В детстве я писала стихи. Это были очень хорошие стихи – их даже читали на школьных утренниках! Иногда они звучали в исполнении автора, иногда – если длинные – разучивали по строфе несколько одноклассниц, а случалось – скандировал хором весь класс:
Я училась в образцово-показательной 29-й московской школе. На переменках директриса – страшная старуха Мартьянова, вся в черном, – стояла в середине рекреационного зала, а школьницы чинными парами ходили вдоль квадрата стен. Я, хоть и училась хорошо и вела себя примерно, Мартьянову страшно боялась. Старуха имела массу титулов. В школу часто приезжали делегации («делегады», как сказала впоследствии моя дочь-первоклассница) – посмотреть, как счастливо живут, как прилежно учатся московские школьницы.

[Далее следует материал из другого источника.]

/-- **Absolute convergence of a pair Euler product under polynomial bounds.** If `|a| ≤ q_v^B` for
`a ∈ α v`, `|b| ≤ q_v^{B'}` for `b ∈ β v` (`B, B'` real), `card (α v) ≤ N`, `card (β v) ≤ M` for
`v ∉ S`, then `∑_{v ∉ S} ‖(∏_{a, b} (1 - a b q_v^{-s}))⁻¹ - 1‖ < ∞` for `re s > B + B' + 1`: the pair
parameters `a b` are bounded by `q_v^{B + B'}` (`norm_le_of_mem_satakeTensor`), so
`‖∏_{a,b} (1 - a b q_v^{-s}) - 1‖ ≤ (2^{NM} - 1) q_v^{B + B' - re s}`
(`norm_eval_eulerPolynomial_sub_one_le`), summable over `v` (`summable_residueCard_rpow_neg`), and
inversion preserves absolute convergence (`summable_norm_inv_sub_one`). The pair analogue of
`absolutelyConvergent_partialStandardL_of_lt_re`; Jacquet–Shalika (1981), (5.1.4): "the infinite
product converges absolutely … in some right half-plane". [folklore] -/
theorem summable_norm_inv_eval_satakePairPolynomial_sub_one_of_rpow
    {S : Set (HeightOneSpectrum (𝓞 K))} {α β : SatakeFamily K} {N M : ℕ} {B B' : ℝ}
    (hbα : ∀ v ∉ S, ∀ a ∈ α v, ‖a‖ ≤ (v.residueCard : ℝ) ^ B)
    (hbβ : ∀ v ∉ S, ∀ b ∈ β v, ‖b‖ ≤ (v.residueCard : ℝ) ^ B')
    (hcardα : ∀ v ∉ S, Multiset.card (α v) ≤ N) (hcardβ : ∀ v ∉ S, Multiset.card (β v) ≤ M)
    {s : ℂ} (hs : B + B' + 1 < s.re) :
    Summable fun v : {v : HeightOneSpectrum (𝓞 K) // v ∉ S} =>
      ‖((satakePairPolynomial (α v.1) (β v.1)).eval ((v.1.residueCard : ℂ) ^ (-s)))⁻¹ - 1‖ := by
  have ht1 : 1 < s.re - (B + B') := by linarith
  let b : {v : HeightOneSpectrum (𝓞 K) // v ∉ S} → ℝ := fun v =>
    (2 ^ (N * M) - 1) * (v.1.residueCard : ℝ) ^ (-(s.re - (B + B')))
  have hb : Summable b :=
    ((summable_residueCard_rpow_neg ht1).subtype _).mul_left (2 ^ (N * M) - 1)
  refine summable_norm_inv_sub_one hb fun v => ?_
  have hq1 : (1 : ℝ) < v.1.residueCard := by exact_mod_cast v.1.one_lt_residueCard
  have hq0 : (0 : ℝ) < v.1.residueCard := zero_lt_one.trans hq1
  have hx : ‖(v.1.residueCard : ℂ) ^ (-s)‖ ≤ (v.1.residueCard : ℝ) ^ (-s.re) := by
    rw [norm_natCast_cpow_of_pos (zero_lt_one.trans v.1.one_lt_residueCard), neg_re]
  have hprod : (v.1.residueCard : ℝ) ^ (B + B') * (v.1.residueCard : ℝ) ^ (-s.re) =
      (v.1.residueCard : ℝ) ^ (-(s.re - (B + B'))) := by
    rw [← Real.rpow_add hq0]
    congr 1
    ring
  have hBt : (v.1.residueCard : ℝ) ^ (B + B') * (v.1.residueCard : ℝ) ^ (-s.re) ≤ 1 := by
    rw [hprod]
    exact Real.rpow_le_one_of_one_le_of_nonpos hq1.le (by linarith)
  have hγ : ∀ c ∈ satakeTensor (α v.1) (β v.1), ‖c‖ ≤ (v.1.residueCard : ℝ) ^ (B + B') := by
    intro c hc
    rw [Real.rpow_add hq0]
    exact norm_le_of_mem_satakeTensor (hbα v.1 v.2) (hbβ v.1 v.2) hc
  obtain ⟨h1, -⟩ := norm_eval_eulerPolynomial_sub_one_le (Real.rpow_nonneg hq0.le (B + B')) hx
    hBt (satakeTensor (α v.1) (β v.1)) hγ
  rw [satakePairPolynomial_eq_eulerPolynomial]
  refine h1.trans ?_
  rw [hprod]
  refine mul_le_mul_of_nonneg_right ?_ (Real.rpow_nonneg hq0.le _)
  have hcard : Multiset.card (satakeTensor (α v.1) (β v.1)) ≤ N * M := by
    rw [card_satakeTensor]
    exact Nat.mul_le_mul (hcardα v.1 v.2) (hcardβ v.1 v.2)
  have h2 : (2 : ℝ) ^ Multiset.card (satakeTensor (α v.1) (β v.1)) ≤ 2 ^ (N * M) :=
    pow_le_pow_right₀ one_le_two hcard
  linarith

/-- Hence, under the same polynomial bounds, the pair Euler product
`∏_{v ∉ S} (∏_{a, b} (1 - a b q_v^{-s}))⁻¹` is multipliable on `re s > B + B' + 1`
(Mathlib `multipliable_one_add_of_summable`). [folklore] -/
theorem multipliable_inv_eval_satakePairPolynomial_of_rpow
    {S : Set (HeightOneSpectrum (𝓞 K))} {α β : SatakeFamily K} {N M : ℕ} {B B' : ℝ}
    (hbα : ∀ v ∉ S, ∀ a ∈ α v, ‖a‖ ≤ (v.residueCard : ℝ) ^ B)
    (hbβ : ∀ v ∉ S, ∀ b ∈ β v, ‖b‖ ≤ (v.residueCard : ℝ) ^ B')
    (hcardα : ∀ v ∉ S, Multiset.card (α v) ≤ N) (hcardβ : ∀ v ∉ S, Multiset.card (β v) ≤ M)
    {s : ℂ} (hs : B + B' + 1 < s.re) :
    Multipliable fun v : {v : HeightOneSpectrum (𝓞 K) // v ∉ S} =>
      ((satakePairPolynomial (α v.1) (β v.1)).eval ((v.1.residueCard : ℂ) ^ (-s)))⁻¹ := by
  refine (multipliable_one_add_of_summable
    (summable_norm_inv_eval_satakePairPolynomial_sub_one_of_rpow hbα hbβ hcardα hcardβ
      hs)).congr fun v => ?_
  simp only [add_sub_cancel]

Вот из этой-то школы и набрали пионеров, которые должны были открывать первомайскую демонстрацию: с букетами цветов бежать на Мавзолей, чтобы вручить эти цветы членам правительства и лично товарищу Сталину! Событие это всколыхнуло мою поэтическую душу:
То ли за эти чеканные строки, то ли за прошлые заслуги, за отличные ли успехи и примерное поведение, а, может, – чтобы продемонстрировать миру торжество ленинской национальной политики, но меня включили в колонну пионеров! Даже в самых фантастических снах не могло мне присниться такое счастье – стоять на Мавзолее рядом с товарищем Сталиным! Торжеству моему не было предела! Хвасталась я безудержно: родителям, соседям по коммунальной квартире, дворовым приятелям, еще не арестованным родительским друзьям; все, все должны были стать свидетелями моего триумфа!

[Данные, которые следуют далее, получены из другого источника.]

import Literature.AnabelianGeometry.SemiGraphs.SemiGraph
import Mathlib.CategoryTheory.Endomorphism
import HarnessLib

/-!
# The ALL-SUBGROUPS form of "no fixed branch-pair system" forces joint faithfulness of the finite-level
# actions ([SemiAnbd] Thm 3.7 (iii) p. 41 / Thm 5.4 (i) p. 66 — shape of the cell's binder `hnobpN`)

Mochizuki, *Semi-graphs of anabelioids*, Publ. RIMS **42** (2006), proof of Thm 3.7 (iii), manuscript
p. 41 (a COMPACT subgroup `H` read in the finite levels `𝔾_i`) and Thm 5.4 (i) p. 66 (l. 50: "the proofs
are entirely parallel") [cite: MochizukiSemiAnbd2006, Thm 3.7 (iii) p.41].

KERNEL WITNESS (seat abc-iut-w4-d029, finding F-d029g3-1 on the T54-B capstone inputs; compare
abc-iut-L3-t6's `FiniteLevelData.eq_one_of_levelAct_eq_one`, finding F-t6g3-1, for the identification
(I4′)): the binder `hnobpN` of abc-iut-w4-d053's `ArithLevelDataCpt.ofChartEdgeData` / `ofCosetTower` and
of abc-iut-w4-d059's (AI3) derivations (`not_three_fixed_of_ne_bot`, `hEinj_of_edgeData`, …) quantifies
over ALL subgroups `C` of the chart group: "a subgroup fixing a compatible finite-level branch-pair system
is trivial".  Applied to the joint kernel `C₀ := ⨅_{i ≥ j₀} ker (levelAct i)` — which fixes EVERY system —
it yields `C₀ = ⊥` as soon as ONE compatible branch-pair system exists past `j₀`
(`iInf_ker_eq_bot_of_noFixedBranchPairSystem_all`): the all-subgroups form is producible only over towers
whose finite-level actions are JOINTLY FAITHFUL, which a tower over a Galois-countability witness need not
be (abc-iut-L3-t6, TemperedLevelActFaithful.lean).  The consumers apply the binder only at edge-like,
hence compact, subgroups, for which the compact form (abc-iut-L3-t11's
`noFixedBranchPairSystem_of_isTotallyEstranged_cpt`) suffices.  Pure statement about abstract level data;
no definition; nothing here bears on [IUTchIII] Cor. 3.12.
-/

namespace Literature.AnabelianGeometry.SemiGraphs

open CategoryTheory

universe v u w

/-- **The all-subgroups "no fixed branch-pair system" hypothesis forces the finite-level actions to be
jointly faithful past any level carrying a compatible branch-pair system**: the joint kernel
`⨅_{i ≥ j₀} ker (levelAct i)` fixes every system over `j₀`, so the hypothesis makes it trivial.
[cite: MochizukiSemiAnbd2006, Thm 3.7 (iii) p.41] -/
theorem iInf_ker_eq_bot_of_noFixedBranchPairSystem_all {Γ : Type w} [Group Γ]
    {J : Type v} [Preorder J] (level : J → SemiGraph.{u}) (levelAct : ∀ j, Γ →* Aut (level j))
    (levelTrans : ∀ ⦃i j : J⦄, i ≤ j → (level j ⟶ level i))
    (hnobp : ∀ (C : Subgroup Γ) (j₀ : J) (w : ∀ i : {i : J // j₀ ≤ i}, (level i.1).Vertex)
      (β β' : ∀ i : {i : J // j₀ ≤ i}, (level i.1).Branch),
      (∀ i, β i ≠ β' i ∧ (level i.1).abuts (β i) = some (w i) ∧ (level i.1).abuts (β' i) = some (w i)) →
      (∀ ⦃i i' : {i : J // j₀ ≤ i}⦄ (h : i.1 ≤ i'.1), (levelTrans h).vertexMap (w i') = w i ∧
        (levelTrans h).branchMap (β i') = β i ∧ (levelTrans h).branchMap (β' i') = β' i) →
      (∀ (i : {i : J // j₀ ≤ i}) (γ : C), (levelAct i.1 γ).hom.vertexMap (w i) = w i ∧
        (levelAct i.1 γ).hom.branchMap (β i) = β i ∧ (levelAct i.1 γ).hom.branchMap (β' i) = β' i) →
      C = ⊥)
    (j₀ : J) (w : ∀ i : {i : J // j₀ ≤ i}, (level i.1).Vertex)
    (β β' : ∀ i : {i : J // j₀ ≤ i}, (level i.1).Branch)
    (hpair : ∀ i, β i ≠ β' i ∧ (level i.1).abuts (β i) = some (w i) ∧
      (level i.1).abuts (β' i) = some (w i))
    (hcompat : ∀ ⦃i i' : {i : J // j₀ ≤ i}⦄ (h : i.1 ≤ i'.1), (levelTrans h).vertexMap (w i') = w i ∧
      (levelTrans h).branchMap (β i') = β i ∧ (levelTrans h).branchMap (β' i') = β' i) :
    (⨅ i : {i : J // j₀ ≤ i}, (levelAct i.1).ker) = ⊥ := by
  refine hnobp _ j₀ w β β' hpair hcompat fun i γ => ?_
  have hγ : levelAct i.1 (γ : Γ) = 1 :=
    (MonoidHom.mem_ker).mp (Subgroup.mem_iInf.mp γ.2 i)
  have h1 : (levelAct i.1 (γ : Γ)).hom = 𝟙 (level i.1) := by rw [hγ]; rfl
  simp only [h1, SemiGraph.id_vertexMap, SemiGraph.id_branchMap, id_eq, and_self]

/-- **Element form**: under the all-subgroups hypothesis, an element acting trivially on every finite
level past `j₀` (where a compatible branch-pair system lives) is trivial. [cite: MochizukiSemiAnbd2006, Thm 3.7 (iii) p.41] -/
theorem eq_one_of_forall_levelAct_eq_one_of_noFixedBranchPairSystem_all {Γ : Type w} [Group Γ]
    {J : Type v} [Preorder J] (level : J → SemiGraph.{u}) (levelAct : ∀ j, Γ →* Aut (level j))
    (levelTrans : ∀ ⦃i j : J⦄, i ≤ j → (level j ⟶ level i))
    (hnobp : ∀ (C : Subgroup Γ) (j₀ : J) (w : ∀ i : {i : J // j₀ ≤ i}, (level i.1).Vertex)
      (β β' : ∀ i : {i : J // j₀ ≤ i}, (level i.1).Branch),
      (∀ i, β i ≠ β' i ∧ (level i.1).abuts (β i) = some (w i) ∧ (level i.1).abuts (β' i) = some (w i)) →
      (∀ ⦃i i' : {i : J // j₀ ≤ i}⦄ (h : i.1 ≤ i'.1), (levelTrans h).vertexMap (w i') = w i ∧
        (levelTrans h).branchMap (β i') = β i ∧ (levelTrans h).branchMap (β' i') = β' i) →
      (∀ (i : {i : J // j₀ ≤ i}) (γ : C), (levelAct i.1 γ).hom.vertexMap (w i) = w i ∧
        (levelAct i.1 γ).hom.branchMap (β i) = β i ∧ (levelAct i.1 γ).hom.branchMap (β' i) = β' i) →
      C = ⊥)
    (j₀ : J) (w : ∀ i : {i : J // j₀ ≤ i}, (level i.1).Vertex)
    (β β' : ∀ i : {i : J // j₀ ≤ i}, (level i.1).Branch)
    (hpair : ∀ i, β i ≠ β' i ∧ (level i.1).abuts (β i) = some (w i) ∧
      (level i.1).abuts (β' i) = some (w i))
    (hcompat : ∀ ⦃i i' : {i : J // j₀ ≤ i}⦄ (h : i.1 ≤ i'.1), (levelTrans h).vertexMap (w i') = w i ∧
      (levelTrans h).branchMap (β i') = β i ∧ (levelTrans h).branchMap (β' i') = β' i)
    (g : Γ) (htriv : ∀ i : J, j₀ ≤ i → levelAct i g = 1) : g = 1 := by
  have hmem : g ∈ (⨅ i : {i : J // j₀ ≤ i}, (levelAct i.1).ker) :=
    Subgroup.mem_iInf.mpr fun i => (MonoidHom.mem_ker).mpr (htriv i.1 i.2)
  rw [iInf_ker_eq_bot_of_noFixedBranchPairSystem_all level levelAct levelTrans hnobp j₀ w β β' hpair
    hcompat] at hmem
  exact (Subgroup.mem_bot).mp hmem

end Literature.AnabelianGeometry.SemiGraphs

Но случилось непостижимое. Накануне праздника, за один только шаг до немыслимого счастья и славы, папа зорким взглядом патологоанатома углядел у меня в горле «набухшие миндалины», объявил больной, уложил в постель и никуда не пустил! Это было неслыханно! Не папа ли гонял меня в школу, когда с появлением в доме новой интересной книги у меня немедленно «заболевало горло» (у меня в горле всегда были набухшие миндалины). Я чуть не утопила родителей в слезах, но папа, с которым, в общем, всегда можно было договориться, тут оказался неумолим. Так и сгорела великая моя мечта, оставив уродливый шрам обиды на родителей в доверчивой детской душе (пройдет еще несколько лет, прежде чем я пойму, насколько невыносимой была для родителей самая мысль о том, что я буду вручать цветы этим сволочам и стоять с ними рядом).
Минули годы. И вот уже меня – даром что самая младшая – первую во всем классе принимают в комсомол. И, ликуя, я требую от родителей большого праздничного гуляния, достойного этого грандиозного события. А за окном катится ноябрь 1952 года, и с головокружительной быстротой пустеют стулья за гостеприимным столом моих родителей. Оставшиеся друзья приходят неузнаваемые – тревожные, тоскливые, утратившие способность улыбаться. Сами родители надолго исчезают куда-то по вечерам (узнала позже: каждую ночь ждали ареста и развозили по редким уцелевшим еще друзьям небольшие деньги и комплекты моей теплой – для Севера – одежды, чтобы при случае кто-нибудь отправил меня к маме в лагерь…).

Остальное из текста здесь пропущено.